The story of the three Black 6th graders who died in 9/11 and their future that could’ve been

By Joe PattersonPublished 2 months ago Updated 2 months ago 5 min read

The date is February 20, 2024 and today would have been the 34th birthday of Rodney Dickens. If you’re wondering who exactly he is, well he was one of three Black pre-teens from the Washington D.C. school district, including Asia Cottom and Bernard Brown who were all selected to attend an ecology conference that was hosted by National Geographic in Los Angeles, California in September of 2001. They were all selected for this prestigious, yet educational field trip because they were all very smart. Unfortunately they never made it to the conference because on the morning of September 11, 2001 they boarded American Airlines flight 77, which was hijacked and crashed into the Pentagon in Washington D.C. as part of the 9/11 attacks.

9/11 has had a huge impact on me since it happened. There is so much about it’s history that I have studied and learned in the near 23 years since that fateful day, but the story of these three broke me down. Not even children were immune to the line of fire on September 11, 2001. A total of eight children on three of the hijacked aircraft that day died in the attack. It was these three children that struck the biggest chord with me and I felt it was important to share their story on one of their birthdays which also happens to fall on Black History Month because they are all the Black history that should have been.
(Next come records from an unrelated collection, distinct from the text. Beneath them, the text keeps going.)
/-!
# Crux stmt-QuantumFields-19936 `UnitScaleTilt.HistoryTailL`, K2 at depth (route crux `PoincareLipschitz.BlockLipschitzL`, stmt-QuantumFields-23533),
# K2 supplier plan of record (card v1.27 (c)), file F5b-5a — THE READING SETS OF THE RE-GAUGED TOWER ON THE THREE-TORUS:
# `S_i = {b : |b₋·Lⁱ − a₀·L^{j+1}|₁ + 2L^{i+1} ≤ 8L^{j+1}}` is closed under the two-block (indeed three-block) neighbourhoods of the (0.4) average,
# lies inside the crux's windows at every height and inside its `17L^{j+1}` box at height zero, and contains the footprints of `∂a` at the top

Cell `ym3-torus` (YM ladder rung R3 = continuum SU(2) Yang–Mills on the three-torus — a RUNG, NOT the Clay problem: not d = 4, not infinite
volume, not a mass gap); width seat `ym-ust-19936-w2` g10, pen F5 of the K2 supplier plan (LEAD `ym-ust-19936-w1` g7, 2026-08-29T00:35:51Z).
Helper `--supports stmt-QuantumFields-19936`; THEOREMS ONLY (0 `def`, 0 `sorry`); pure torus bookkeeping in the letters of the displayed row `hStab`
of ✓`PoincareLipschitzIteratedOfAvgStability` (scaled corners `x·Lⁱ` as level-zero sites, `Site.tdist`, the window `tdist + 64Lⁱ ≤ 64L^{j+1}`,
the box `(b₋ − a₀L^{j+1} + 8L^{j+1}).val < 17L^{j+1}`).  Nothing here proves `hStab`, a stub, `BlockLipschitzL`, `HistoryTailL` or a summit statement.

WHY.  The tower ✓`PoincareLipschitzRegaugedTowerInduction.exists_regauge_top_sum_normSq_le` runs on an abstract family of bond sets `S_i` with
«two-block neighbourhood of a bond of `S_{i+1}` ⊆ `S_i`»; its `T3Family` packaging needs such a family around the plaquette `a` of `hStab`, with
`S_0` inside the box of the row's right side, every (0.4) loop of a bond of `S_{i+1}` inside the window at height `i` (so that the background's loop
variables are `≤ ((d+2)L)²/4·θBal(K−i)` by lit ✓`dist1_loopHol_le_local`), and the footprints of `∂a` inside `S_j`.  With the scaled-corner distance
`D_i(x) := |x·Lⁱ − a₀·L^{j+1}|₁` (`Site.tdist` of level-zero sites, EXACTLY the window's letter) the choice `S_i := {D_i(b₋) + 2L^{i+1} ≤ 8L^{j+1}}`
works: one block costs `3(L−1)Lⁱ` (§2), one coarse step `L^{i+1}` (§2), and `6L^{i+1} − 3Lⁱ ≤ 2L^{i+2}` for `L ≥ 3` (§3).

WHAT IS PROVED (ns `…Theorems.PoincareLipschitzTowerReadingSets`; `F : T3Family`, `K`, heights in the standing range).
* §1 torus-distance letters on `ZMod N`: `tdist_comm`, `min_val_add_natCast_le` (a translate by `t` moves the circular distance by `≤ t`),
  `val_add_natCast_le_of_min_le` (the box reading of a circular-distance bound).
* §2 `tdist_corner_blockOf_le` (`≤ 3(L−1)Lⁱ`), `corner_shift_apply`, `tdist_corner_shift_le` / `tdist_corner_unshift_le` (`≤ Lⁱ`).
* §3 ★ `readingSet_closed` (three-block neighbourhood of a bond of `S_{i+1}` ⊆ `S_i`, sites), ★ `window_of_readingSet` (`D_i + 64Lⁱ ≤ 64L^{j+1}` on `S_i`, `i ≤ j`),
  ★ `footprint_mem_readingSet` (the two-block footprints of the four bonds of `∂a` lie in `S_j`), ★ `box_of_readingSet_zero` (a bond of `S_0` and its
  endpoint satisfy the row's box condition, `j + 3 ≤ K`).
HONEST SCOPE.  Arithmetic on `ZMod (2L^{m+K})`; nothing analytic.

References: T. Bałaban, CMP 109 (1987) 249–301 [Balaban1987RG1] ((0.1)–(0.4) pp.251–253); CMP 98 (1985) 17–51 [Balaban1985Averaging] ((5), (62) pp.18, 28).
-/

noncomputable section

namespace Summit.QuantumFields.YangMills.Theorems.PoincareLipschitzTowerReadingSets

open Literature.MathematicalPhysics.QuantumFieldTheory.Balaban1983to89
open Literature.MathematicalPhysics.QuantumFieldTheory.Balaban1983to89.T3ContinuumYM3Torus
open T4Continuum
open Summit.QuantumFields.YangMills.Theorems.PoincareLipschitzIteratedOfAvgStability (sitesPerDir_zero_eq_mul_pow three_mul_pow_le_sitesPerDir_zero)
open B3Taylor310LocalRemainder (tdist_triangle)

/-! ## §1 Circular-distance letters on `ZMod N` -/

section ZModLetters

variable {N : ℕ} [NeZero N]

/-- A translate by a natural number `t` moves the circular distance by at most `t`:
`min (D+t).val (−(D+t)).val ≤ min D.val (−D).val + t`. [folklore] -/
theorem min_val_add_natCast_le (D : ZMod N) (t : ℕ) :
    min (D + (t : ZMod N)).val (-(D + (t : ZMod N))).val ≤ min D.val (-D).val + t := by
  rw [← min_add_add_right]
  refine le_min ?_ ?_
  · -- `(D + t).val ≤ D.val + t`
    refine (min_le_left _ _).trans ?_
    calc (D + (t : ZMod N)).val ≤ D.val + (t : ZMod N).val := ZMod.val_add_le _ _
      _ ≤ D.val + t := by rw [ZMod.val_natCast]; exact Nat.add_le_add_left (Nat.mod_le _ _) _
  · -- against `(−D).val + t`
    by_cases ht : t ≤ (-D).val
    · refine (min_le_right _ _).trans ?_
      have e : -(D + (t : ZMod N)) = (((-D).val - t : ℕ) : ZMod N) := by
        rw [Nat.cast_sub ht, ZMod.natCast_zmod_val]; ring
      rw [e, ZMod.val_natCast]
      exact (Nat.mod_le _ _).trans (by omega)
    · refine (min_le_left _ _).trans ?_
      rw [not_le] at ht
      have e : D + (t : ZMod N) = ((t - (-D).val : ℕ) : ZMod N) := by
        rw [Nat.cast_sub ht.le, ZMod.natCast_zmod_val]; ring
      rw [e, ZMod.val_natCast]
      exact (Nat.mod_le _ _).trans (by omega)

/-- **Box reading of a circular-distance bound**: if `min D.val (−D).val ≤ R ≤ c` then `(D + c).val ≤ R + c`. [folklore] -/
theorem val_add_natCast_le_of_min_le (D : ZMod N) {R c : ℕ} (h : min D.val (-D).val ≤ R) (hRc : R ≤ c) :
    (D + (c : ZMod N)).val ≤ R + c := by
  by_cases hle : D.val ≤ (-D).val
  · rw [min_eq_left hle] at h
    have e : D + (c : ZMod N) = ((D.val + c : ℕ) : ZMod N) := by rw [Nat.cast_add, ZMod.natCast_zmod_val]
    rw [e, ZMod.val_natCast]
    exact (Nat.mod_le _ _).trans (by omega)
  · rw [not_le] at hle
    rw [min_eq_right hle.le] at h
    have hc : (-D).val ≤ c := h.trans hRc
    have e : D + (c : ZMod N) = ((c - (-D).val : ℕ) : ZMod N) := by
      rw [Nat.cast_sub hc, ZMod.natCast_zmod_val]; ring
    rw [e, ZMod.val_natCast]
    exact (Nat.mod_le _ _).trans (by omega)

end ZModLetters

/-- `|x − x|₁ = 0`. [folklore] -/
theorem tdist_self' {P : Params} {j : ℕ} (x : Site P j) : Site.tdist x x = 0 := by
  unfold Site.tdist
  simp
Asia, Bernard and Rodney with their teachers and reps from NatGeo shortly before boarding American flight 77 on 9/11/01

Along with their chaperone of teachers James Debeuneure, Sarah Clark, and Hilda Taylor and two representatives from National Geographic, Ann Judge and Joe Ferguson, these three kids boarded American flight 77 on a journey to adventure. Of course this adventure was abruptly cut short when Al-Qaeda operatives Hani Hanjour, Khalid al-Mihdhar, Nawaf al-Hazmi, Salem al-Hazmi and Majed Moqed decided to hijack American flight 77 and crash it into the Pentagon in Arlington County, Washington D.C.

The attack on the Pentagon

125 people were killed at the Pentagon, another 59 innocent passengers from flight 77 were also killed, Asia, Rodney and Bernard were among the slain. When I learned the history of these three children everything about them resonated with me. The fact that they were all young Black children who were only just three years older than me showed me that this could’ve been me who died that day. What makes their deaths even more painful was learning who they all were.

Rodney Dickens

The birthday boy Rodney Dickens was one of five children born to his mother Lashawn. He was a big fan of wrestling, something his mother Lashawn said he always made time to watch and he was very smart as he always stayed on the honor roll in school.

Asia Cottom

Asia was the youngest of two children born to Michelle and Clifton. Asia was a smart girl who loved to tutor other students in need. Her father Clifton was a teacher at the school she attended and her mother worked for the government in D.C. They both said she was so excited for her trip with NatGeo that she couldn’t sleep the night before.

Bernard Brown

Bernard Curtis Brown Jr. was the second child born to Sinita and Bernard Curtis Brown Sr. Bernard Jr. had a rather rambunctious energy and was known for keeping his teachers on their toes. He also loved basketball and school and made it a personal priority to always be a neat child. His father Bernard Sr. was an active veteran of the United States military and actually worked at the Pentagon as a petty officer during the attack, but was not present for work on the morning of 9/11.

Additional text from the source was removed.